One of my favorite things to do is to play with curriculum, so I was watching it to see what others had said. In fact, if I could go back and redo my Master's, I would choose Curriculum! As it is, I'm looking for a CAGS or half-master's program in it-haven't found one yet, but I'm looking!
Then I got to thinking (always dangerous! ;)-why don't I share how I map it out?
This is what works for me-something different may work for you. And if so, can I direct you to Teaching Maddeness (who is currently running a planning series!), Ashleigh's Education Journey, What I Have Learned, and Scholastic?
First, pick one topic to concentrate on. Don't try to do the whole year for every subject at the same time. Small steps. Small.
Then, gather all the materials you need. I'm going to show you how I did my ELA map (which I started last summer-so I did have some 'pre-planning' done). This summer I'm going to focus more on math,
Lay out your months, then divide them into weeks. For this, I used to bottom half of my morning message chart paper-it gave me more room to work.
Some suggestions for things you need:
Since I did all of ELA, I divided my paper into sections-for each of the sections I will teach
I first started with my Mentor Sentences.

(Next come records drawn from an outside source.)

import Summits.QuantumFields.YangMills.Theorems.BalabanLadderNTWeakPackage
import Summits.QuantumFields.YangMills.Theorems.BalabanLadderNTBoundaryLawClustering
import HarnessLib

/-!
# Crux `NT` (stmt-QuantumFields-19353), stub `stub_cfp : CFP`: `NT` from the boundary law, the two-point FLOOR and `FC3` only

Helper file (`--supports stmt-QuantumFields-19353`) of the fleet lead prover of crux `NT` (unit `ym-spine-19353-p1`,
g2).  The weak package of `WeakPackage.nt_of_weakPackage` (`…NTWeakPackage`) is `units ∧ FBL ∧ (F) ∧ (A) ∧ (T)`; the
sibling `BoundaryLaw.abs_of_fbl` (`…NTBoundaryLawClustering`) shows that the sign-free clustering clause (A) — everything
the composition `stub_lower` consumes of the UPPER half of the registered `FC2` — follows from `FBL` by conditional
independence inside the cube kernel.  Hence the engine's obligations for crux `NT` reduce to

  `units ∧ FBL ∧ (F) ∧ (T)`:

the femto boundary law (central site of centred cubes, `fbl_of_centred`), a ONE-SIDED conditional two-point floor on
x-centred femto cubes in the forward cone with growth `Γ(s)/s⁸ → ∞`, and the signed conditional third-cumulant floor.

* `lowerBounds_of_floorPackage` — `(∀ β, 0 < a β) → a → 0 → FBL → (F) → (T) → LowerBounds G r a`;
* `nt_of_floorPackage` — `BalabanLadder.NT` BY NAME from `∀ G simple, ∃ (r, a), units ∧ FBL ∧ (F) ∧ (T)` (candidate
  re-cut v3′ «floor-package» for the owner; strictly fewer engine obligations than `CFP` and than v3 «weak-package»);
* `cfpwBody_of_floorPackage` — the body of the REGISTERED `CFPW` (v3) from the floor package (so `stub_cfpw` is
  discharged by `FBL ∧ (F) ∧ (T)` data without a re-cut).
-/

set_option autoImplicit false

noncomputable section

open scoped SchwartzMap
open MeasureTheory Filter Topology
open Literature.MathematicalPhysics.QuantumFieldTheory Literature.MathematicalPhysics.QuantumLattice
open Literature.MathematicalPhysics.AQFT Literature.Probability.LatticeModels
open Summit.QuantumFields.YangMills.Cruxes.OSLegsFromFemtoAndGap.DlrCollarTransfer

namespace Summit.QuantumFields.YangMills.Cruxes.NT.WeakPackage

section Lattice

variable (G : Type) [Group G] [TopologicalSpace G] [IsTopologicalGroup G] [CompactSpace G]
  [MeasurableSpace G] [BorelSpace G] (r : LatticeRep G) (a : ℝ → ℝ)

/-- **`LowerBounds` from the floor package**: `FBL`, the weak floor clause (F) and the weak third-cumulant clause (T)
give the `k`-free lattice lower bounds (the clustering clause (A) of `lowerBounds_of_weakPackage` is supplied by
`BoundaryLaw.abs_of_fbl`). [folklore] -/
theorem lowerBounds_of_floorPackage (hapos : ∀ β, 0 < a β) (hlim : Tendsto a atTop (𝓝 0)) (hFBL : FBL G r a)
    (hF : ∃ (Γ : ℝ → ℝ) (β₂ ℓ₂ c₂ : ℝ) (K : ℝ → ℝ) (n₀ : ℕ), 0 < ℓ₂ ∧ 0 < c₂ ∧ (∀ s, 1 ≤ K s) ∧
      Tendsto (fun s : ℝ => s * K s) (nhdsWithin 0 (Set.Ioi 0)) (nhds 0) ∧ 1 ≤ n₀ ∧
      Tendsto (fun s : ℝ => Γ s / s ^ 8) (nhdsWithin 0 (Set.Ioi 0)) atTop ∧
      ∀ β : ℝ, β₂ ≤ β → ∀ (x : Fin 4 → ℤ) (R : ℕ), ((2 * R + 1 : ℕ) : ℝ) * a β ≤ ℓ₂ →
        ∀ (η : LGConfig 4 G) (y : Fin 4 → ℤ) (s₀ : ℝ), 0 < s₀ → s₀ ≤ ‖siteToE (y - x)‖ * a β →
          (n₀ : ℝ) ≤ ‖siteToE (y - x)‖ → ‖siteToE (y - x)‖ < 3 * siteToE (y - x) 0 →
            K s₀ * ‖siteToE (y - x)‖ ≤ depth (fun j => x j - R) (2 * R + 1) y →
              c₂ * Γ (‖siteToE (y - x)‖ * a β) ≤
                ‖siteToE (y - x)‖ ^ 8 *
                  kerCov G r β (fun j => x j - R) (2 * R + 1) η (dens G r x) (dens G r y))
    (hT : ∃ (v w : EuclideanSpace ℝ (Fin 4)) (σ δ : ℝ) (Γ₃ : ℝ → ℝ) (β₃ ℓ₃ c₃ : ℝ) (K₃ : ℝ → ℝ) (n₃ : ℕ),
      (σ = 1 ∨ σ = -1) ∧ 0 < δ ∧ 2 * δ < ‖v‖ ∧ 2 * δ < ‖w‖ ∧ 2 * δ < ‖v - w‖ ∧ 0 < ℓ₃ ∧ 0 < c₃ ∧
      (∀ s, 1 ≤ K₃ s) ∧ Tendsto (fun s : ℝ => s * K₃ s) (nhdsWithin 0 (Set.Ioi 0)) (nhds 0) ∧
      Tendsto (fun s : ℝ => Γ₃ s / s ^ 4) (nhdsWithin 0 (Set.Ioi 0)) atTop ∧
      ∀ β : ℝ, β₃ ≤ β → ∀ (x : Fin 4 → ℤ) (R : ℕ), ((2 * R + 1 : ℕ) : ℝ) * a β ≤ ℓ₃ →
        ∀ (η : LGConfig 4 G) (n : ℕ) (y z : Fin 4 → ℤ) (s₀ : ℝ), 0 < s₀ → s₀ ≤ (n : ℝ) * a β →
          n₃ ≤ n → ‖siteToE (y - x) - (n : ℝ) • v‖ ≤ δ * n → ‖siteToE (z - x) - (n : ℝ) • w‖ ≤ δ * n →
            K₃ s₀ * n ≤ depth (fun j => x j - R) (2 * R + 1) x →
            K₃ s₀ * n ≤ depth (fun j => x j - R) (2 * R + 1) y →
            K₃ s₀ * n ≤ depth (fun j => x j - R) (2 * R + 1) z →
              c₃ * Γ₃ ((n : ℝ) * a β) ≤
                σ * (n : ℝ) ^ 12 * kerK3 G r β (fun j => x j - R) (2 * R + 1) η x y z) :
    LowerBounds G r a :=
  lowerBounds_of_weakPackage G r a hapos hlim hFBL hF (BoundaryLaw.abs_of_fbl G r a hFBL) hT

end Lattice

/-- **Crux `NT` BY NAME from the floor package.**  If for every compact simple `G` (Borel σ-algebra) some lattice
representation `r` and unit map `a` (`0 < a`, `a → 0`) carry the femto boundary law `FBL G r a`, the weak floor clause
(F) (x-centred femto cubes, lower bound only, forward cone, growth `Γ(s)/s⁸ → ∞`) and the weak third-cumulant clause
(T), then `Summit.QuantumFields.YangMills.Theses.BalabanLadder.NT` holds. [folklore] -/
theorem nt_of_floorPackage
    (h : ∀ (G : Type) [Group G] [TopologicalSpace G] [IsTopologicalGroup G] [CompactSpace G],
      IsCompactSimpleLieGroup G → letI : MeasurableSpace G := borel G; haveI : BorelSpace G := ⟨rfl⟩;
      ∃ (r : LatticeRep G) (a : ℝ → ℝ), (∀ β, 0 < a β) ∧ Tendsto a atTop (𝓝 0) ∧ FBL G r a ∧
      (∃ (Γ : ℝ → ℝ) (β₂ ℓ₂ c₂ : ℝ) (K : ℝ → ℝ) (n₀ : ℕ), 0 < ℓ₂ ∧ 0 < c₂ ∧ (∀ s, 1 ≤ K s) ∧
        Tendsto (fun s : ℝ => s * K s) (nhdsWithin 0 (Set.Ioi 0)) (nhds 0) ∧ 1 ≤ n₀ ∧
        Tendsto (fun s : ℝ => Γ s / s ^ 8) (nhdsWithin 0 (Set.Ioi 0)) atTop ∧
        ∀ β : ℝ, β₂ ≤ β → ∀ (x : Fin 4 → ℤ) (R : ℕ), ((2 * R + 1 : ℕ) : ℝ) * a β ≤ ℓ₂ →
          ∀ (η : LGConfig 4 G) (y : Fin 4 → ℤ) (s₀ : ℝ), 0 < s₀ → s₀ ≤ ‖siteToE (y - x)‖ * a β →
            (n₀ : ℝ) ≤ ‖siteToE (y - x)‖ → ‖siteToE (y - x)‖ < 3 * siteToE (y - x) 0 →
              K s₀ * ‖siteToE (y - x)‖ ≤ depth (fun j => x j - R) (2 * R + 1) y →
                c₂ * Γ (‖siteToE (y - x)‖ * a β) ≤
                  ‖siteToE (y - x)‖ ^ 8 *
                    kerCov G r β (fun j => x j - R) (2 * R + 1) η (dens G r x) (dens G r y)) ∧
      (∃ (v w : EuclideanSpace ℝ (Fin 4)) (σ δ : ℝ) (Γ₃ : ℝ → ℝ) (β₃ ℓ₃ c₃ : ℝ) (K₃ : ℝ → ℝ) (n₃ : ℕ),
        (σ = 1 ∨ σ = -1) ∧ 0 < δ ∧ 2 * δ < ‖v‖ ∧ 2 * δ < ‖w‖ ∧ 2 * δ < ‖v - w‖ ∧ 0 < ℓ₃ ∧ 0 < c₃ ∧
        (∀ s, 1 ≤ K₃ s) ∧ Tendsto (fun s : ℝ => s * K₃ s) (nhdsWithin 0 (Set.Ioi 0)) (nhds 0) ∧
        Tendsto (fun s : ℝ => Γ₃ s / s ^ 4) (nhdsWithin 0 (Set.Ioi 0)) atTop ∧
        ∀ β : ℝ, β₃ ≤ β → ∀ (x : Fin 4 → ℤ) (R : ℕ), ((2 * R + 1 : ℕ) : ℝ) * a β ≤ ℓ₃ →
          ∀ (η : LGConfig 4 G) (n : ℕ) (y z : Fin 4 → ℤ) (s₀ : ℝ), 0 < s₀ → s₀ ≤ (n : ℝ) * a β →
            n₃ ≤ n → ‖siteToE (y - x) - (n : ℝ) • v‖ ≤ δ * n → ‖siteToE (z - x) - (n : ℝ) • w‖ ≤ δ * n →
              K₃ s₀ * n ≤ depth (fun j => x j - R) (2 * R + 1) x →
              K₃ s₀ * n ≤ depth (fun j => x j - R) (2 * R + 1) y →
              K₃ s₀ * n ≤ depth (fun j => x j - R) (2 * R + 1) z →
                c₃ * Γ₃ ((n : ℝ) * a β) ≤
                  σ * (n : ℝ) ^ 12 * kerK3 G r β (fun j => x j - R) (2 * R + 1) η x y z)) :
    Summit.QuantumFields.YangMills.Theses.BalabanLadder.NT := by
  intro G _ _ _ _ hG
  letI : MeasurableSpace G := borel G
  haveI : BorelSpace G := ⟨rfl⟩
  obtain ⟨r, a, ha, ha0, hfbl, hF, hT⟩ := h G hG
  exact ⟨r, a, ha, ha0, lowerBounds_of_floorPackage G r a ha ha0 hfbl hF hT⟩


/-- **The body of the registered `CFPW` (skeleton v3 «weak-package», 374f16092bb0c203) from the floor package.**  If for
every compact simple `G` some `(r, a)` carries `units ∧ FBL ∧ (F) ∧ (T)`, then for every compact simple `G` some `(r, a)`
carries `units ∧ FBL ∧ (F) ∧ (A) ∧ (T)` — the hypothesis of `nt_of_weakPackage`, i.e. the body of `stub_cfpw : CFPW`
VERBATIM ((A) by `BoundaryLaw.abs_of_fbl`).  So the registered stub is discharged by the floor package:
`theorem stub_cfpw : CFPW := WeakPackage.cfpwBody_of_floorPackage ‹floor package›`. [folklore] -/
theorem cfpwBody_of_floorPackage
    (h : ∀ (G : Type) [Group G] [TopologicalSpace G] [IsTopologicalGroup G] [CompactSpace G],
      IsCompactSimpleLieGroup G → letI : MeasurableSpace G := borel G; haveI : BorelSpace G := ⟨rfl⟩;
      ∃ (r : LatticeRep G) (a : ℝ → ℝ), (∀ β, 0 < a β) ∧ Tendsto a atTop (𝓝 0) ∧ FBL G r a ∧
      (∃ (Γ : ℝ → ℝ) (β₂ ℓ₂ c₂ : ℝ) (K : ℝ → ℝ) (n₀ : ℕ), 0 < ℓ₂ ∧ 0 < c₂ ∧ (∀ s, 1 ≤ K s) ∧
        Tendsto (fun s : ℝ => s * K s) (nhdsWithin 0 (Set.Ioi 0)) (nhds 0) ∧ 1 ≤ n₀ ∧
        Tendsto (fun s : ℝ => Γ s / s ^ 8) (nhdsWithin 0 (Set.Ioi 0)) atTop ∧
        ∀ β : ℝ, β₂ ≤ β → ∀ (x : Fin 4 → ℤ) (R : ℕ), ((2 * R + 1 : ℕ) : ℝ) * a β ≤ ℓ₂ →
          ∀ (η : LGConfig 4 G) (y : Fin 4 → ℤ) (s₀ : ℝ), 0 < s₀ → s₀ ≤ ‖siteToE (y - x)‖ * a β →
            (n₀ : ℝ) ≤ ‖siteToE (y - x)‖ → ‖siteToE (y - x)‖ < 3 * siteToE (y - x) 0 →
              K s₀ * ‖siteToE (y - x)‖ ≤ depth (fun j => x j - R) (2 * R + 1) y →
                c₂ * Γ (‖siteToE (y - x)‖ * a β) ≤
                  ‖siteToE (y - x)‖ ^ 8 *
                    kerCov G r β (fun j => x j - R) (2 * R + 1) η (dens G r x) (dens G r y)) ∧
      (∃ (v w : EuclideanSpace ℝ (Fin 4)) (σ δ : ℝ) (Γ₃ : ℝ → ℝ) (β₃ ℓ₃ c₃ : ℝ) (K₃ : ℝ → ℝ) (n₃ : ℕ),
        (σ = 1 ∨ σ = -1) ∧ 0 < δ ∧ 2 * δ < ‖v‖ ∧ 2 * δ < ‖w‖ ∧ 2 * δ < ‖v - w‖ ∧ 0 < ℓ₃ ∧ 0 < c₃ ∧
        (∀ s, 1 ≤ K₃ s) ∧ Tendsto (fun s : ℝ => s * K₃ s) (nhdsWithin 0 (Set.Ioi 0)) (nhds 0) ∧
        Tendsto (fun s : ℝ => Γ₃ s / s ^ 4) (nhdsWithin 0 (Set.Ioi 0)) atTop ∧
        ∀ β : ℝ, β₃ ≤ β → ∀ (x : Fin 4 → ℤ) (R : ℕ), ((2 * R + 1 : ℕ) : ℝ) * a β ≤ ℓ₃ →
          ∀ (η : LGConfig 4 G) (n : ℕ) (y z : Fin 4 → ℤ) (s₀ : ℝ), 0 < s₀ → s₀ ≤ (n : ℝ) * a β →
            n₃ ≤ n → ‖siteToE (y - x) - (n : ℝ) • v‖ ≤ δ * n → ‖siteToE (z - x) - (n : ℝ) • w‖ ≤ δ * n →
              K₃ s₀ * n ≤ depth (fun j => x j - R) (2 * R + 1) x →
              K₃ s₀ * n ≤ depth (fun j => x j - R) (2 * R + 1) y →
              K₃ s₀ * n ≤ depth (fun j => x j - R) (2 * R + 1) z →
                c₃ * Γ₃ ((n : ℝ) * a β) ≤
                  σ * (n : ℝ) ^ 12 * kerK3 G r β (fun j => x j - R) (2 * R + 1) η x y z)) :
    ∀ (G : Type) [Group G] [TopologicalSpace G] [IsTopologicalGroup G] [CompactSpace G],
      IsCompactSimpleLieGroup G → letI : MeasurableSpace G := borel G; haveI : BorelSpace G := ⟨rfl⟩;
      ∃ (r : LatticeRep G) (a : ℝ → ℝ), (∀ β, 0 < a β) ∧ Tendsto a atTop (𝓝 0) ∧ FBL G r a ∧
      (∃ (Γ : ℝ → ℝ) (β₂ ℓ₂ c₂ : ℝ) (K : ℝ → ℝ) (n₀ : ℕ), 0 < ℓ₂ ∧ 0 < c₂ ∧ (∀ s, 1 ≤ K s) ∧
        Tendsto (fun s : ℝ => s * K s) (nhdsWithin 0 (Set.Ioi 0)) (nhds 0) ∧ 1 ≤ n₀ ∧
        Tendsto (fun s : ℝ => Γ s / s ^ 8) (nhdsWithin 0 (Set.Ioi 0)) atTop ∧
        ∀ β : ℝ, β₂ ≤ β → ∀ (x : Fin 4 → ℤ) (R : ℕ), ((2 * R + 1 : ℕ) : ℝ) * a β ≤ ℓ₂ →
          ∀ (η : LGConfig 4 G) (y : Fin 4 → ℤ) (s₀ : ℝ), 0 < s₀ → s₀ ≤ ‖siteToE (y - x)‖ * a β →
            (n₀ : ℝ) ≤ ‖siteToE (y - x)‖ → ‖siteToE (y - x)‖ < 3 * siteToE (y - x) 0 →
              K s₀ * ‖siteToE (y - x)‖ ≤ depth (fun j => x j - R) (2 * R + 1) y →
                c₂ * Γ (‖siteToE (y - x)‖ * a β) ≤
                  ‖siteToE (y - x)‖ ^ 8 *
                    kerCov G r β (fun j => x j - R) (2 * R + 1) η (dens G r x) (dens G r y)) ∧
      (∃ (β₂ ℓ₂ C₂ : ℝ) (K : ℝ → ℝ) (n₀ : ℕ), 0 < ℓ₂ ∧ (∀ s, 1 ≤ K s) ∧
        Tendsto (fun s : ℝ => s * K s) (nhdsWithin 0 (Set.Ioi 0)) (nhds 0) ∧ 1 ≤ n₀ ∧
        ∀ β : ℝ, β₂ ≤ β → ∀ (x : Fin 4 → ℤ) (R : ℕ), ((2 * R + 1 : ℕ) : ℝ) * a β ≤ ℓ₂ →
          ∀ (η : LGConfig 4 G) (u u' : Fin 4 → ℤ) (s₀ : ℝ), 0 < s₀ → s₀ ≤ ‖siteToE (u' - u)‖ * a β →
            ‖siteToE (u' - u)‖ * a β ≤ ℓ₂ → (n₀ : ℝ) ≤ ‖siteToE (u' - u)‖ →
              K s₀ * ‖siteToE (u' - u)‖ ≤ depth (fun j => x j - R) (2 * R + 1) u →
              K s₀ * ‖siteToE (u' - u)‖ ≤ depth (fun j => x j - R) (2 * R + 1) u' →
                |‖siteToE (u' - u)‖ ^ 8 *
                    kerCov G r β (fun j => x j - R) (2 * R + 1) η (dens G r u) (dens G r u')| ≤ C₂) ∧
      (∃ (v w : EuclideanSpace ℝ (Fin 4)) (σ δ : ℝ) (Γ₃ : ℝ → ℝ) (β₃ ℓ₃ c₃ : ℝ) (K₃ : ℝ → ℝ) (n₃ : ℕ),
        (σ = 1 ∨ σ = -1) ∧ 0 < δ ∧ 2 * δ < ‖v‖ ∧ 2 * δ < ‖w‖ ∧ 2 * δ < ‖v - w‖ ∧ 0 < ℓ₃ ∧ 0 < c₃ ∧
        (∀ s, 1 ≤ K₃ s) ∧ Tendsto (fun s : ℝ => s * K₃ s) (nhdsWithin 0 (Set.Ioi 0)) (nhds 0) ∧
        Tendsto (fun s : ℝ => Γ₃ s / s ^ 4) (nhdsWithin 0 (Set.Ioi 0)) atTop ∧
        ∀ β : ℝ, β₃ ≤ β → ∀ (x : Fin 4 → ℤ) (R : ℕ), ((2 * R + 1 : ℕ) : ℝ) * a β ≤ ℓ₃ →
          ∀ (η : LGConfig 4 G) (n : ℕ) (y z : Fin 4 → ℤ) (s₀ : ℝ), 0 < s₀ → s₀ ≤ (n : ℝ) * a β →
            n₃ ≤ n → ‖siteToE (y - x) - (n : ℝ) • v‖ ≤ δ * n → ‖siteToE (z - x) - (n : ℝ) • w‖ ≤ δ * n →
              K₃ s₀ * n ≤ depth (fun j => x j - R) (2 * R + 1) x →
              K₃ s₀ * n ≤ depth (fun j => x j - R) (2 * R + 1) y →
              K₃ s₀ * n ≤ depth (fun j => x j - R) (2 * R + 1) z →
                c₃ * Γ₃ ((n : ℝ) * a β) ≤
                  σ * (n : ℝ) ^ 12 * kerK3 G r β (fun j => x j - R) (2 * R + 1) η x y z) := by
  intro G _ _ _ _ hG
  letI : MeasurableSpace G := borel G
  haveI : BorelSpace G := ⟨rfl⟩
  obtain ⟨r, a, ha, ha0, hfbl, hF, hT⟩ := h G hG
  exact ⟨r, a, ha, ha0, hfbl, hF, BoundaryLaw.abs_of_fbl G r a hfbl, hT⟩

end Summit.QuantumFields.YangMills.Cruxes.NT.WeakPackage

end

This gives me a mentor text, plus focuses on grammar skills.
Then, I moved onto grammar.
Last year, I reorganized the sequence for our series-putting the parts of speech into what I thought was a logical order, instead of skipping all around. I allotted about a month for each part of speech-knowing I wouldn't be able to cover it everyday, but it gave me a guide of how long it took.

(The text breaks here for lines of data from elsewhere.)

/-! ### The stub-free composition: crux #2 ⇔ crux #3 modulo route SelmerRank's items -/

/-- **Crux #2 from crux #3 and route SelmerRank's items (no stub, every prime).** If
`PAdicOrderPadicBSDrankR2` (stmt-BirchSwinnertonDyer-0490: `ord_{T=0} L_p(E,T) = rank E(ℚ)` at
every good ordinary `p`) and `SelmerRankLB` ∧ `SelmerRankUB` ∧ `SelmerRankSmallImage` ∧
`SelmerRankShaPFinite` (whence `rank E(ℚ) = r_an` for globally minimal `W`, landed
`mordellWeilRank_eq_analyticRank_of_selmerRankItems`), then `ord_{T=0} L_p(E,T) = r_an`:
crux #2 BY NAME. [folklore] -/
theorem pAdicOrderComparisonR2_of_padicBSDrank (h3 : PAdicOrderPadicBSDrankR2) (hLB : SelmerRankLB)
    (hUB : SelmerRankUB) (hSI : SelmerRankSmallImage) (hSha : SelmerRankShaPFinite) :
    PAdicOrderComparisonR2 := by
  intro W _ _ p _ hord N _ f hf
  rw [h3 W p hord f hf, mordellWeilRank_eq_analyticRank_of_selmerRankItems hLB hUB hSI hSha W]

/-- **Conversely, crux #3 from crux #2 and route SelmerRank's items**: `ord_{T=0} L_p(E,T) = r_an =
rank E(ℚ)`. So cruxes #2 and #3 of route PAdicOrderV2 are EQUIVALENT modulo route SelmerRank's
items LB/UB/SmallImage/ShaPFinite, at every prime. [folklore] -/
theorem padicBSDrank_of_pAdicOrderComparisonR2 (h2 : PAdicOrderComparisonR2) (hLB : SelmerRankLB)
    (hUB : SelmerRankUB) (hSI : SelmerRankSmallImage) (hSha : SelmerRankShaPFinite) :
    PAdicOrderPadicBSDrankR2 := by
  intro W _ _ p _ hord N _ f hf
  rw [h2 W p hord f hf, mordellWeilRank_eq_analyticRank_of_selmerRankItems hLB hUB hSI hSha W]

end Summit.BirchSwinnertonDyer.BirchSwinnertonDyer.Theorems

After grammar, I hit up writing.
Using what I have learned (here, and here), plus some advice from a colleague (who's an excellent writing teacher) who recommended some books, I started to plan it out.
I'm definitely heavier on the description in the beginning of the year vs. the end of the year-there are more 'smaller projects' we need to do before we can do longer pieces. Plus, I want to make sure that they have the basics and are clear on the expectations before I move forward.
Then I moved onto the biggies-the CCSS I'll be covering, as well the other skills that come along with reading.
This is where my previous experience came into the most play.
I took what I did this year, and moved things around a little, using the experience, plotted out (to me) a logical sequence that builds upon one another.
This is also where I pulled in my basal.
*Tangent* Unless you are absolutely required to teach lesson A on day 1 and lesson B on day 2, I would highly recommend using your basal as a resource. You don't have to do everything they have in there! Pull out the best parts-and supplement the rest! You know your kids-and what works best.
I pulled out the comprehension focus for each of the units, as well as one or two stories that 'fit' with the focus. Some of these comprehension skills are 'implied' in the common core, and they are still important to teach.
Then, I went back, and using a checklist of the CCSS, I checked off what I had already written down. (I did this on my iPad using an Evernote checklist during SBA testing-but paper and pencil work too! ;)
When I got towards the end, any standards left over went into the months of April, May and June. This way, I've made sure that I've covered all the standards by the end of the year.
My next step is to take my half charts and type them up. I'll print them out and have everything bound at Staples for $5-this way I have a easy, portable map that I can use to help me daily plan.